INFORMATION GIVEN:
import Summits.Parity.GeneralizedHardyLittlewood.Theorems.PrimeLevelFamEdgeMomentsBeyondDiagonalDiagRemBothSidedMoments
import Summits.Parity.GeneralizedHardyLittlewood.Theorems.PrimeLevelFamEdgeMomentsBeyondDiagonalDiagRemLogSavingPow
import Summits.Parity.GeneralizedHardyLittlewood.Theorems.PrimeLevelFamEdgeMomentsBeyondDiagonalDiagCornerProfileSum
import HarnessLib

/-!
# Route `PrimeLevelFamEdge`, crux K_A `MomentsBeyondDiagonal` (stmt-Parity-20007), line «petersson_layers» v4, stub `stub_diag`:
# **the GENERIC one-sided moment monomial `a_n ⊗ (W_nS_s) · R`, every `s`** (the decorated-column families `Ψ₂, Ψ₄, Ψ₆, Ψ₈, …` of every
# order's remainder weight, once; no pointwise kernel bound needed)

Companion of `…DiagRemBothSidedMoments.abs_bothsided_moments_le_pow`. For the one-sided monomials the row `a_n = copTauW n` has partial
sums `→ 0` with a power-of-log rate (`…DiagRemLogSavingPow.abs_sum_copTauW_le_pow`), so no δ-subtraction is needed: ONE application of the
two-sequence estimate `hR2` with `a₁ = a_n` (tail) and `a₂ = W_nS_s` (column, bounded by «DRTAIL»_s of `…DiagRemMomentTailBoundPow` —
`≤ 2C_sD(n)`, no log loss). Hence the lemma holds for EVERY kernel with the two-sequence estimate, including those without pointwise bounds
(`r_ab` with `a + b > 4` at order `(4,4)`).

* `abs_onesided_moments_le_pow` — **for all `s A`: constants `C_a > 0`, `C₂ ≥ 0` with, for every `n ≥ 1`,
  `|Σ_{k₁,k₂≤Y} a_n(k₁)(W_nS_s)(k₂)ℓ⁺ⁱℓ⁺ʲR(αk₁k₂)| ≤ log^{i+j}Y·C₀·(6C₂D(1+log Y)²·√(2αK₁Y) + 18(1+log Y)^{s+2}C_aD·xᴺ/(1+log K₁)ᴬ)`.**

Def-free; theorems only. Helper `--supports stmt-Parity-20007`; closes nothing; K_A, K_B and the Parity summit are NOT proved;
nothing about Landau–Siegel zeros.

## References
* E. Kowalski, P. Michel, J. VanderKam, J. reine angew. Math. 526 (2000), Prop. 5.1 p. 18.
  [cite: KowalskiMichelVanderKam2000, Prop. 5.1 — derivation (one-sided decorated remainder monomials, any order)]
-/

noncomputable section

open Real Finset

namespace Summit.Parity.GeneralizedHardyLittlewood.Theorems.MomentsBeyondDiagonal.DiagCorner

open Literature.NumberTheory.LFunctions.KMV2000.MollifierMainTerm (W)
open Summit.Parity.GeneralizedHardyLittlewood.Theorems.BeyondDiagonalBeatsQuarter.KernelFormXSq
  (copTauW divWeight divWeight_nonneg)
open Summit.Parity.GeneralizedHardyLittlewood.Theorems.BeyondDiagonalBeatsQuarter.Corner

set_option maxHeartbeats 1600000 in
/-- **The generic one-sided moment monomial `a_n ⊗ (W_nS_s) · R`** (see the module docstring), for an abstract kernel with the two-sequence
estimate only (saving exponent `A`, envelope exponent `N`).
[cite: KowalskiMichelVanderKam2000, Prop. 5.1 — derivation (one-sided decorated remainder monomial)] -/
theorem abs_onesided_moments_le_pow (s A N : ℕ) {R : ℝ → ℝ} {C₀ : ℝ} (hC₀ : 0 ≤ C₀)
    (hR2 : ∀ (a₁ a₂ : ℕ → ℝ) (Y α B η : ℝ) (K₁ i j : ℕ), 1 ≤ Y → 0 < α → 1 ≤ i → 1 ≤ j →
      (∀ e : ℕ, e ≤ ⌊Y⌋₊ → |∑ k ∈ Icc 1 e, a₂ k| ≤ B) → (∀ e : ℕ, K₁ ≤ e → |∑ k ∈ Icc 1 e, a₁ k| ≤ η) →
      2 * α * K₁ * Y ≤ 1 →
    |∑ k₁ ∈ Icc 1 ⌊Y⌋₊, ∑ k₂ ∈ Icc 1 ⌊Y⌋₊,
        a₁ k₁ * a₂ k₂ * ellp Y k₁ ^ i * ellp Y k₂ ^ j * R (α * k₁ * k₂)| ≤
      (∑ k ∈ Icc 1 ⌊Y⌋₊, |a₁ k| * ellp Y k ^ i) * (B * (Real.log Y ^ j * (3 * C₀ * Real.sqrt (2 * α * K₁ * Y)))) +
        (∑ k ∈ Icc 1 ⌊Y⌋₊, |a₂ k| * ellp Y k ^ j) *
          ((2 * η) * (Real.log Y ^ i * (9 * C₀ * (1 + |Real.log (2 * α * Y ^ 2)|) ^ N)))) :
    ∃ Ca C₂ : ℝ, 0 < Ca ∧ 0 ≤ C₂ ∧
    (∀ n : ℕ, n ≠ 0 → ∀ (Y α : ℝ) (K₁ i j : ℕ), 1 ≤ Y → 0 < α → 1 ≤ i → 1 ≤ j → 2 * α * K₁ * Y ≤ 1 →
    |∑ k₁ ∈ Icc 1 ⌊Y⌋₊, ∑ k₂ ∈ Icc 1 ⌊Y⌋₊,
        copTauW n k₁ *
          ((if k₂.Coprime n then W k₂ else 0) * ∑ x ∈ k₂.divisorsAntidiagonal, (Real.log x.1 - Real.log x.2) ^ s) *
            ellp Y k₁ ^ i * ellp Y k₂ ^ j * R (α * k₁ * k₂)| ≤
      Real.log Y ^ (i + j) * (C₀ *
        (6 * (C₂ * divWeight n) * (1 + Real.log Y) ^ 2 * Real.sqrt (2 * α * K₁ * Y) +
          18 * (1 + Real.log Y) ^ (s + 2) * (Ca * divWeight n) *
            (1 + |Real.log (2 * α * Y ^ 2)|) ^ N / (1 + Real.log K₁) ^ A))) := by
  obtain ⟨Ca, hCa, ha⟩ := abs_sum_copTauW_le_pow A
  obtain ⟨C₂, hC₂, h₂⟩ := abs_sum_Wn_logDiff_pow_sub_le_pow s A
  refine ⟨Ca, C₂, hCa, hC₂, fun n hn Y α K₁ i j hY hα hi hj hY₁ ↦ ?_⟩
  obtain ⟨c₂, hc₂, hc₂y⟩ := h₂ n hn
  set D : ℝ := divWeight n with hDdef
  have hD0 : 0 ≤ D := divWeight_nonneg n
  have hY0 : 0 < Y := by linarith
  have hLY : 0 ≤ Real.log Y := Real.log_nonneg hY
  have hK0 : 0 ≤ Real.log (K₁ : ℝ) := Real.log_natCast_nonneg K₁
  set KA : ℝ := (1 + Real.log K₁) ^ A with hKA
  have hKA0 : 0 < KA := by positivity
  set b₂ : ℕ → ℝ := fun k ↦ (if k.Coprime n then W k else 0) *
    ∑ x ∈ k.divisorsAntidiagonal, (Real.log x.1 - Real.log x.2) ^ s with hb₂
  -- tail of the row `a_n` beyond `K₁`
  have hat : ∀ e : ℕ, K₁ ≤ e → |∑ k ∈ Icc 1 e, copTauW n k| ≤ Ca * D / KA := by
    intro e he
    rcases Nat.eq_zero_or_pos e with rfl | he0
    · simp only [show Icc (1 : ℕ) 0 = ∅ from Finset.Icc_eq_empty (by norm_num), Finset.sum_empty, abs_zero]
      positivity
    · have h := ha n hn (e : ℝ) (by exact_mod_cast he0)
      rw [Nat.floor_natCast] at h
      refine h.trans ?_
      apply div_le_div_of_nonneg_left (by positivity) hKA0
      have hle : Real.log (K₁ : ℝ) ≤ Real.log (e : ℝ) := by
        rcases Nat.eq_zero_or_pos K₁ with rfl | hK
        · simp only [Nat.cast_zero, Real.log_zero]; exact Real.log_natCast_nonneg e
        · exact Real.log_le_log (by exact_mod_cast hK) (by exact_mod_cast he)
      exact pow_le_pow_left₀ (by positivity) (by linarith) A
  -- column bound of `b₂` from «DRTAIL»
  have hbcol₂ : ∀ e : ℕ, e ≤ ⌊Y⌋₊ → |∑ k ∈ Icc 1 e, b₂ k| ≤ 2 * (C₂ * D) := by
    intro e _
    rcases Nat.eq_zero_or_pos e with rfl | he0
    · simp only [show Icc (1 : ℕ) 0 = ∅ from Finset.Icc_eq_empty (by norm_num), Finset.sum_empty, abs_zero]
      positivity
    · have h := hc₂y (e : ℝ) (by exact_mod_cast he0)
      rw [Nat.floor_natCast] at h
      have hle : C₂ * D / (1 + Real.log (e : ℝ)) ^ A ≤ C₂ * D :=
        div_le_self (by positivity) (one_le_pow₀ (by linarith [Real.log_natCast_nonneg e]))
      have : |∑ k ∈ Icc 1 e, b₂ k| ≤ |(∑ k ∈ Icc 1 e, b₂ k) - c₂| + |c₂| := by
        have := abs_add_le ((∑ k ∈ Icc 1 e, b₂ k) - c₂) c₂; simpa using this
      linarith
  have hmain := hR2 (fun k ↦ copTauW n k) b₂ Y α (2 * (C₂ * D)) (Ca * D / KA) K₁ i j hY hα hi hj hbcol₂ hat hY₁
  refine hmain.trans ?_
  have hSa : ∑ k ∈ Icc 1 ⌊Y⌋₊, |copTauW n k| * ellp Y k ^ i ≤ Real.log Y ^ i * (1 + Real.log Y) ^ 2 :=
    sum_abs_copTauW_mul_ellp_pow_le n i hY
  have hSb : ∑ k ∈ Icc 1 ⌊Y⌋₊, |b₂ k| * ellp Y k ^ j ≤ Real.log Y ^ j * (1 + Real.log Y) ^ (s + 2) :=
    sum_abs_Wn_logDiff_pow_ellp_pow_le n s j hY
  set sq : ℝ := Real.sqrt (2 * α * K₁ * Y) with hsq
  set x : ℝ := 1 + |Real.log (2 * α * Y ^ 2)| with hx
  have t1 : (∑ k ∈ Icc 1 ⌊Y⌋₊, |copTauW n k| * ellp Y k ^ i) * ((2 * (C₂ * D)) * (Real.log Y ^ j * (3 * C₀ * sq))) ≤
      Real.log Y ^ (i + j) * (C₀ * (6 * (C₂ * D) * (1 + Real.log Y) ^ 2 * sq)) := by
    have hX : 0 ≤ (2 * (C₂ * D)) * (Real.log Y ^ j * (3 * C₀ * sq)) := by positivity
    calc _ ≤ (Real.log Y ^ i * (1 + Real.log Y) ^ 2) * ((2 * (C₂ * D)) * (Real.log Y ^ j * (3 * C₀ * sq))) :=
          mul_le_mul_of_nonneg_right hSa hX
      _ = _ := by rw [pow_add]; ring
  have t2 : (∑ k ∈ Icc 1 ⌊Y⌋₊, |b₂ k| * ellp Y k ^ j) * ((2 * (Ca * D / KA)) * (Real.log Y ^ i * (9 * C₀ * x ^ N))) ≤
      Real.log Y ^ (i + j) * (C₀ * (18 * (1 + Real.log Y) ^ (s + 2) * (Ca * D) * x ^ N / KA)) := by
    have hX : 0 ≤ (2 * (Ca * D / KA)) * (Real.log Y ^ i * (9 * C₀ * x ^ N)) := by positivity
    calc _ ≤ (Real.log Y ^ j * (1 + Real.log Y) ^ (s + 2)) * ((2 * (Ca * D / KA)) * (Real.log Y ^ i * (9 * C₀ * x ^ N))) :=
          mul_le_mul_of_nonneg_right hSb hX
      _ = _ := by rw [pow_add]; field_simp; ring
  refine (add_le_add t1 t2).trans (le_of_eq ?_)
  rw [mul_div_assoc]
  ring

end Summit.Parity.GeneralizedHardyLittlewood.Theorems.MomentsBeyondDiagonal.DiagCorner

end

WHAT THE TASK ASKS:
Above are records; repeat only the lines starting at the line with "set_option maxHeartbeats 1600000 in" and ending at the line with "estimate only (saving", exactly as they appear, both included.

TASK RESPONSE:
set_option maxHeartbeats 1600000 in
/-- **The generic one-sided moment monomial `a_n ⊗ (W_nS_s) · R`** (see the module docstring), for an abstract kernel with the two-sequence
estimate only (saving exponent `A`, envelope exponent `N`).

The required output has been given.